Salt fingering is a mixing process, example of double diffusive instability, that occurs when relatively warm, salty water overlies relatively colder, fresher water. It is driven by the fact that heated water diffuses more readily than salty water. A small parcel of warm, salty water sinking downwards into a colder, fresher region will lose its heat before losing its salt, making the parcel of water increasingly denser than the water around it and sinking further. Likewise, a small parcel of colder, fresher water will be displaced upwards and gain heat by diffusion from surrounding water, which will then make it lighter than the surrounding waters, and cause it to rise further. Paradoxically, the fact that salinity diffuses less readily than temperature means that salinity mixes more efficiently than temperature due to the turbulence caused by salt fingers.

Salt fingering was first described mathematically by Professor Melvin Stern of Florida State University in 1960 and important field measurements of the process have been made by Raymond Schmitt of the Woods Hole Oceanographic Institution and Mike Gregg and Eric Kunze of the University of Washington, Seattle. A particularly interesting area for salt fingering is found in the Caribbean Sea, where it is responsible for producing a "staircase" of well-mixed layers a few metres in thickness that extend for hundreds of kilometres.

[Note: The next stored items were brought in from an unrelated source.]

import Summits.MatrixMultiplication.MatrixMultiplication.Theorems.AbelianSTPPCensusTB4StatDefs

/-!
# T_B static certificate, range `5591 … 5994` (t*-indexed linear checker with the k-member tree at `τ = 2375/1000`): kernel evaluation, the shape checks (one-member cover, else the k-member tree), volumes `2977 … 3168`, all orders `5591 … 5994`

Cell mm-stpp (rung F-M1), tier T_B = «beat `2.375` (Coppersmith–Winograd)»; checker in `AbelianSTPPCensusTB4StatDefs.lean`, table and bucket lists in `AbelianSTPPCensusTB4StatData.lean`
(pattern: theory g12's `AbelianSTPPCensusTAStatDDom*/DCk*.lean`).  `decide` with kernel reduction (standard axioms; no `native_decide`), `Elab.async false`;
consumed by `TB4Stat.checkV_sound` / `TB4Stat.domV_sound` / `TB4Stat.m2V_sound` in the leaf `AbelianSTPPCensusLeafTB5994Closed.lean`.
WHAT THIS IS NOT: arithmetic on shape lists only; no statement about STPP families or `ω`.
-/

set_option linter.dupNamespace false
set_option autoImplicit false
set_option Elab.async false

namespace Summit.MatrixMultiplication.MatrixMultiplication.Theorems.TB4Stat

set_option maxHeartbeats 0 in
/-- Check chunk: every sorted candidate shape of the volumes `2977 … 3168` passes `checkShape` on the full order range (cost units 202866: (shape, bucket) cells and tree nodes). [original] -/
theorem ck2977 : TB4Stat.checkV 5591 5994 192 2977 = true := by decide +kernel

end Summit.MatrixMultiplication.MatrixMultiplication.Theorems.TB4Stat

Pre-dating the work of Stern, a paper by the American oceanographer Henry Stommel discussed the creation of a large-scale salt finger in which a column of water would be surrounded by a membrane that would allow diffusion of temperature but not salinity. Once primed by the upward movement of the colder and fresher intermediate water, the resultant "perpetual salt fountain" would be able to draw energy (heat) from the local ocean water stratification.

References

Gregg, M.C., (1988). Mixing in the thermohaline staircase east of Barbados. In Small Scale Turbulence and Mixing in the Ocean, eds. J.C.J. Nihoul and B.M. Jamart, Elsevier Oceanography Ser., 46, 453-470.

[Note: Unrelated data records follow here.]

/-- ★ **SZZ's single-plaquette variance bound for every `SU(N)`, every `d`, every torus with `L ≥ 2`**: `Var_{μ_{Λ_L,Nβ}}(Re Tr Q_p) ≤ 4N/K`,
`K = N/2 − 4dN|β|` (SZZ print `4N/K_S`).  The Yang–Mills mass gap is NOT proved. [cite: ShenZhuZhu2022, Corollary 4.8] -/
theorem torus_plaquetteReTrace_variance_sun (hN : N ≠ 0) {β : ℝ} (hK : 0 < (N : ℝ) / 2 - N * |β| * (4 * d)) (hL : 1 < L)
    (p : Plaquette d L) :
    Var[plaquetteReTrace (fundamentalRep (Fin N)) p; wilsonMeasure (d := d) (L := L) (fundamentalRep (Fin N)) ((N : ℝ) * β)] ≤
      4 * N / ((N : ℝ) / 2 - N * |β| * (4 * d)) := by
  classical
  set m : Edge d L → ℝ := fun e => ((if (plaqLinks p).1 = e then 1 else 0) + (if (plaqLinks p).2.1 = e then 1 else 0) +
        (if (plaqLinks p).2.2.1 = e then 1 else 0) + (if (plaqLinks p).2.2.2 = e then (1 : ℝ) else 0)) with hm
  have hm0 : ∀ e, 0 ≤ m e := fun e => by positivity
  have h := torus_variance_le_of_linkLipschitz_sun (L := L) hN hK
    (contDiff_of_mem_polySpace (re_trace_plaquette_mem_polySpace (plaqLinks p).1 (plaqLinks p).2.1 (plaqLinks p).2.2.1 (plaqLinks p).2.2.2))
    (Lc := fun e => Real.sqrt N * m e) (fun e => mul_nonneg (Real.sqrt_nonneg _) (hm0 e)) (linkLipschitz_rePlaqTrace p)
  have hfun : (fun U : GaugeConfig d L (SUN N) => (emb U (plaqLinks p).1 * emb U (plaqLinks p).2.1 * (emb U (plaqLinks p).2.2.1)ᴴ *
      (emb U (plaqLinks p).2.2.2)ᴴ).trace.re) = plaquetteReTrace (fundamentalRep (Fin N)) p := by
    funext U
    simp only [plaquetteReTrace, plaquetteHolonomy, map_mul, plaqLinks, emb_apply]
    rfl
  rw [hfun] at h
  refine h.trans (div_le_div_of_nonneg_right ?_ hK.le)
  have hsq : Real.sqrt N ^ 2 = N := Real.sq_sqrt (Nat.cast_nonneg N)
  have hsum : ∑ e, m e = 4 := sum_slotCount_eq_four p
  calc ∑ e, (Real.sqrt N * m e) ^ 2 = N * ∑ e, m e * m e := by
        rw [Finset.mul_sum]; refine Finset.sum_congr rfl fun e _ => ?_; rw [mul_pow, hsq]; ring
    _ ≤ N * ∑ e, 1 * m e :=
        mul_le_mul_of_nonneg_left (Finset.sum_le_sum fun e _ => mul_le_mul_of_nonneg_right (slotCount_le_one hL p e) (hm0 e))
          (Nat.cast_nonneg N)
    _ = 4 * N := by simp only [one_mul, hsum]; ring

/-- ★★★ **Plaquette susceptibility (SZZ Cor. 4.8) for EVERY `SU(N)`, EVERY `d`, EVERY volume**: for `K = N/2 − 4dN|β| > 0` (`|β| < 1/(8d)`), every
torus `(ℤ/L)^d` and every plaquette `p₀`,  `0 ≤ Σ_{q ∈ 𝒫⁺_{Λ_L}} Cov_{μ_{Λ_L,Nβ}}(Re Tr Q_{p₀}, Re Tr Q_q) ≤ 16N(d−1)/K`  (row sum = `Var(Σ_q Re Tr Q_q)/#𝒫⁺`:
translations and axis permutations act transitively on plaquettes, G20).  SZZ print `16N(d−1)/K_S`.  The Yang–Mills mass gap is NOT proved.
[cite: ShenZhuZhu2022, Corollary 4.8] -/
theorem torus_plaquetteSusceptibility_sun (hN : N ≠ 0) {β : ℝ} (hK : 0 < (N : ℝ) / 2 - N * |β| * (4 * d)) (p₀ : Plaquette d L) :
    0 ≤ ∑ q, cov[plaquetteReTrace (fundamentalRep (Fin N)) p₀, plaquetteReTrace (fundamentalRep (Fin N)) q;
        wilsonMeasure (d := d) (L := L) (fundamentalRep (Fin N)) ((N : ℝ) * β)] ∧
    ∑ q, cov[plaquetteReTrace (fundamentalRep (Fin N)) p₀, plaquetteReTrace (fundamentalRep (Fin N)) q;
        wilsonMeasure (d := d) (L := L) (fundamentalRep (Fin N)) ((N : ℝ) * β)] ≤ 16 * N * ((d : ℝ) - 1) / ((N : ℝ) / 2 - N * |β| * (4 * d)) := by
  haveI : SecondCountableTopology (Matrix (Fin N) (Fin N) ℂ) := inferInstanceAs (SecondCountableTopology (Fin N → Fin N → ℂ))
  haveI : SecondCountableTopology (SUN N) := Topology.IsEmbedding.subtypeVal.secondCountableTopology
  have hcard : (0 : ℝ) < Fintype.card (Plaquette d L) := by exact_mod_cast Fintype.card_pos_iff.2 ⟨p₀⟩
  have hkey := variance_sum_plaquetteReTrace_eq (d := d) (L := L) (fundamentalRep (Fin N)) (continuous_fundamentalRep (Fin N)) ((N : ℝ) * β) p₀
  have hvar := torus_plaquetteSum_variance_sun (d := d) (L := L) hN hK
  have hnn : 0 ≤ Var[fun U : GaugeConfig d L (SUN N) => ∑ p, plaquetteReTrace (fundamentalRep (Fin N)) p U;
      wilsonMeasure (d := d) (L := L) (fundamentalRep (Fin N)) ((N : ℝ) * β)] := variance_nonneg _ _
  rw [hkey] at hvar hnn
  constructor
  · exact le_of_mul_le_mul_left (by rw [mul_zero]; exact hnn) hcard
  · rw [mul_comm (16 * N * ((d : ℝ) - 1)), mul_div_assoc] at hvar
    exact le_of_mul_le_mul_left hvar hcard

/-- ★★ **Off-diagonal plaquette susceptibility (SZZ Cor. 4.8, "in particular") for every `SU(N)`, `d ≥ 2`, `L ≥ 2`**:
`|Σ_{q ≠ p₀} Cov_{μ_{Λ_L,Nβ}}(Re Tr Q_{p₀}, Re Tr Q_q)| ≤ 16N(d−1)/K` (row sum in `[0, 16N(d−1)/K]`, diagonal in `[0, 4N/K]`; SZZ print `(16N(d−1)+8N)/K_S`).
The Yang–Mills mass gap is NOT proved. [cite: ShenZhuZhu2022, Corollary 4.8] -/
theorem torus_plaquetteSusceptibility_offDiag_sun (hd : 2 ≤ d) (hN : N ≠ 0) {β : ℝ} (hK : 0 < (N : ℝ) / 2 - N * |β| * (4 * d)) (hL : 1 < L)
    (p₀ : Plaquette d L) :
    |∑ q ∈ Finset.univ.erase p₀, cov[plaquetteReTrace (fundamentalRep (Fin N)) p₀, plaquetteReTrace (fundamentalRep (Fin N)) q;
        wilsonMeasure (d := d) (L := L) (fundamentalRep (Fin N)) ((N : ℝ) * β)]| ≤ 16 * N * ((d : ℝ) - 1) / ((N : ℝ) / 2 - N * |β| * (4 * d)) := by
  classical
  haveI : SecondCountableTopology (Matrix (Fin N) (Fin N) ℂ) := inferInstanceAs (SecondCountableTopology (Fin N → Fin N → ℂ))
  haveI : SecondCountableTopology (SUN N) := Topology.IsEmbedding.subtypeVal.secondCountableTopology
  obtain ⟨h0, h1⟩ := torus_plaquetteSusceptibility_sun (d := d) (L := L) hN hK p₀
  have hv1 := torus_plaquetteReTrace_variance_sun (d := d) (L := L) hN hK hL p₀
  have hv0 : 0 ≤ Var[plaquetteReTrace (fundamentalRep (Fin N)) p₀; wilsonMeasure (d := d) (L := L) (fundamentalRep (Fin N)) ((N : ℝ) * β)] :=
    variance_nonneg _ _
  have hd' : (2 : ℝ) ≤ d := by exact_mod_cast hd
  have hN' : (1 : ℝ) ≤ N := by exact_mod_cast Nat.one_le_iff_ne_zero.2 hN
  have h4 : 4 * (N : ℝ) / ((N : ℝ) / 2 - N * |β| * (4 * d)) ≤ 16 * N * ((d : ℝ) - 1) / ((N : ℝ) / 2 - N * |β| * (4 * d)) :=
    div_le_div_of_nonneg_right (by nlinarith) hK.le
  have hXm : AEMeasurable (plaquetteReTrace (fundamentalRep (Fin N)) p₀ : GaugeConfig d L (SUN N) → ℝ)
      (wilsonMeasure (d := d) (L := L) (fundamentalRep (Fin N)) ((N : ℝ) * β)) :=
    ((continuous_trace_re (fundamentalRep (Fin N)) (continuous_fundamentalRep (Fin N))).measurable.comp
      (measurable_plaquetteHolonomy _ _ _)).aemeasurable
  rw [Finset.sum_erase_eq_sub (Finset.mem_univ p₀), covariance_self hXm, abs_sub_le_iff]
  constructor <;> linarith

Kunze, Eric, (1987). Limits on growing, finite–length salt fingers: A Richardson number constraint. Journal of Marine Research., 45, 533-556.

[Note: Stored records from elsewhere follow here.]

import Literature.Combinatorics.SimpleGraph.TreeDecomposition
import Mathlib.Combinatorics.SimpleGraph.LineGraph
import Mathlib.Combinatorics.SimpleGraph.Finite
import Mathlib.Combinatorics.SimpleGraph.Connectivity.Subgraph
import HarnessLib

/-!
# Treewidth of the line graph

Markov–Shi (*Simulating quantum computation by contracting tensor networks*, Lemma 4.4):
"For any graph `G` of maximum degree `Δ(G)`, `(tw(G) - 1)/2 ≤ tw(G*) ≤ Δ(G)(tw(G) + 1) - 1`",
where `G*` is the line graph. This file proves the **upper bound** (the direction used in their
Theorem 4.6: the cost of contracting a tensor network on `G` is `exp(O(tw(G*)))`, and
`tw(G*) = O(tw(G))` for bounded degree), with the printed proof: "From a tree decomposition `𝒯`
of `G` of width `d` we obtain a tree decomposition `𝒯*` of `G*` of width `(d+1)·Δ(G) - 1` by
replacing each vertex `v ∈ V(G)` with all edges `e` incident to `v`."

* `TreeDecomposition.lineGraph D` — the decomposition `𝒯*` of Mathlib's `G.lineGraph` (same
  tree; the bag at `t` is the set of edges meeting `D.bag t`), with (T2) because two adjacent
  edges share a vertex lying in some bag, and (T3) because the bags containing the edge `uv` are
  those containing `u` or `v`, two subtrees meeting at a bag containing both
  (`SimpleGraph.induce_union_connected`);
* `TreeDecomposition.card_bag_lineGraph_le` — `|B*_t| ≤ Δ(G)·|B_t|`;
* `treewidth_lineGraph_le` — `tw(G*) ≤ Δ(G)(tw(G) + 1) - 1`.

The lower bound `(tw(G) - 1)/2 ≤ tw(G*)` (replace every edge by its two ends) is not needed for
the simulation theorem and is not vendored here.

## References

* [MarkovShi2008] I. L. Markov, Y. Shi, SIAM J. Comput. 38 (2008) 963–981
  (arXiv:quant-ph/0511069), §4, Lemma 4.4 and its proof (p. 9 of the arXiv version). Read via
  `lit read paper:arxiv-quant-ph_0511069`.
-/

namespace Literature.Combinatorics.SimpleGraph

open _root_.SimpleGraph

variable {V : Type*} [Fintype V] [DecidableEq V] (G : _root_.SimpleGraph V) [DecidableRel G.Adj]

namespace TreeDecomposition

variable {ι : Type*}

/-- **The line-graph decomposition `𝒯*`** of a tree decomposition `𝒯` of `G` (Markov–Shi,
proof of Lemma 4.4): the same tree, the bag at `t` being the edges of `G` meeting the bag
`B_t` ("replacing each vertex `v` with all edges `e` incident to `v`").
[cite: MarkovShi2008, §4 (Lemma 4.4, proof)] -/
def lineGraph (D : TreeDecomposition G ι) : TreeDecomposition G.lineGraph ι where
  tree := D.tree
  isTree := D.isTree
  bag t := Finset.univ.filter fun e : G.edgeSet => ∃ v ∈ D.bag t, v ∈ (e : Sym2 V)
  exists_mem_bag_of_adj := by
    intro e₁ e₂ h
    obtain ⟨-, v, hv₁, hv₂⟩ := lineGraph_adj_iff_exists.1 h
    obtain ⟨t, ht⟩ := D.exists_mem_bag v
    refine ⟨t, ?_, ?_⟩
    · simp only [Finset.mem_filter, Finset.mem_univ, true_and]
      exact ⟨v, ht, hv₁⟩
    · simp only [Finset.mem_filter, Finset.mem_univ, true_and]
      exact ⟨v, ht, hv₂⟩
  connected_induce := by
    rintro ⟨e, he⟩
    induction e using Sym2.ind with
    | _ u v =>
      have huv : G.Adj u v := he
      have hset : {t | (⟨s(u, v), he⟩ : G.edgeSet) ∈
            Finset.univ.filter fun e : G.edgeSet => ∃ x ∈ D.bag t, x ∈ (e : Sym2 V)} =
          {t | u ∈ D.bag t} ∪ {t | v ∈ D.bag t} := by
        ext t
        simp only [Finset.mem_filter, Finset.mem_univ, true_and, Sym2.mem_iff, Set.mem_setOf_eq,
          Set.mem_union]
        constructor
        · rintro ⟨x, hx, rfl | rfl⟩
          · exact Or.inl hx
          · exact Or.inr hx
        · rintro (h | h)
          · exact ⟨u, h, Or.inl rfl⟩
          · exact ⟨v, h, Or.inr rfl⟩
      rw [hset]
      obtain ⟨t, htu, htv⟩ := D.exists_mem_bag_of_adj huv
      exact induce_union_connected (D.connected_induce u).preconnected
        (D.connected_induce v).preconnected ⟨t, htu, htv⟩

/-- The bags of `𝒯*` (definitional). [cite: MarkovShi2008, §4 (Lemma 4.4, proof)] -/
theorem mem_bag_lineGraph (D : TreeDecomposition G ι) (t : ι) (e : G.edgeSet) :
    e ∈ (D.lineGraph G).bag t ↔ ∃ v ∈ D.bag t, v ∈ (e : Sym2 V) := by
  simp [TreeDecomposition.lineGraph]

/-- `|B*_t| ≤ Δ(G)·|B_t|`: every edge meeting the bag is incident to one of its `|B_t|`
vertices, each of degree `≤ Δ(G)`. [cite: MarkovShi2008, §4 (Lemma 4.4, proof)] -/
theorem card_bag_lineGraph_le (D : TreeDecomposition G ι) (t : ι) :
    ((D.lineGraph G).bag t).card ≤ G.maxDegree * (D.bag t).card := by
  calc ((D.lineGraph G).bag t).card
      = (((D.lineGraph G).bag t).map (Function.Embedding.subtype _)).card :=
        (Finset.card_map _).symm
    _ ≤ ((D.bag t).biUnion fun v => G.incidenceFinset v).card := by
        refine Finset.card_le_card fun e he => ?_
        simp only [Finset.mem_map, Function.Embedding.coe_subtype] at he
        obtain ⟨⟨e, heE⟩, hmem, rfl⟩ := he
        obtain ⟨v, hv, hve⟩ := (mem_bag_lineGraph G D t _).1 hmem
        exact Finset.mem_biUnion.2 ⟨v, hv, (G.mem_incidenceFinset v e).2 ⟨heE, hve⟩⟩
    _ ≤ ∑ v ∈ D.bag t, (G.incidenceFinset v).card := Finset.card_biUnion_le
    _ ≤ ∑ v ∈ D.bag t, G.maxDegree := Finset.sum_le_sum fun v _ => by
        rw [card_incidenceFinset_eq_degree]
        exact G.degree_le_maxDegree v
    _ = G.maxDegree * (D.bag t).card := by rw [Finset.sum_const, smul_eq_mul, Nat.mul_comm]

end TreeDecomposition

/-- **Markov–Shi 2008, Lemma 4.4 (upper bound): `tw(G*) ≤ Δ(G)·(tw(G) + 1) - 1`** for the line
graph `G*` of a finite simple graph `G` of maximum degree `Δ(G)`: take a tree decomposition of
`G` attaining the treewidth and pass to `TreeDecomposition.lineGraph`, whose bags have at most
`Δ(G)·(tw(G) + 1)` edges. (Natural-number subtraction: for an edgeless `G` both sides are `0`.)
[cite: MarkovShi2008, §4 (Lemma 4.4)] -/
theorem treewidth_lineGraph_le : treewidth G.lineGraph ≤ G.maxDegree * (treewidth G + 1) - 1 := by
  obtain ⟨k, D, hD⟩ := exists_width_eq_treewidth G
  refine (treewidth_le_width (D.lineGraph G)).trans ?_
  have h : ∀ t, ((D.lineGraph G).bag t).card ≤ G.maxDegree * (D.width + 1) := fun t =>
    (D.card_bag_lineGraph_le G t).trans (Nat.mul_le_mul_left _ (D.card_bag_le_width_add_one t))
  rw [← hD]
  exact TreeDecomposition.width_le _ fun t => (h t).trans (by omega)

end Literature.Combinatorics.SimpleGraph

Schmitt, Raymond W. The Ocean's Salt Fingers. Scientific American, May 1995, pp. 70–75.
Turner, J.S., (1973). Buoyancy effects in fluids. Cambridge University Press, pp. 251–287 (chapter 8).
Stern, Melvin E., (1960). The ”salt-fountain” and thermohaline convection. Tellus, 12,172-175.
Stommel, H., Arons, A.B., & Blanchard, D. (1956). An oceanographic curiosity: the perpetual salt fountain. Deep-Sea Research, 3,152-153.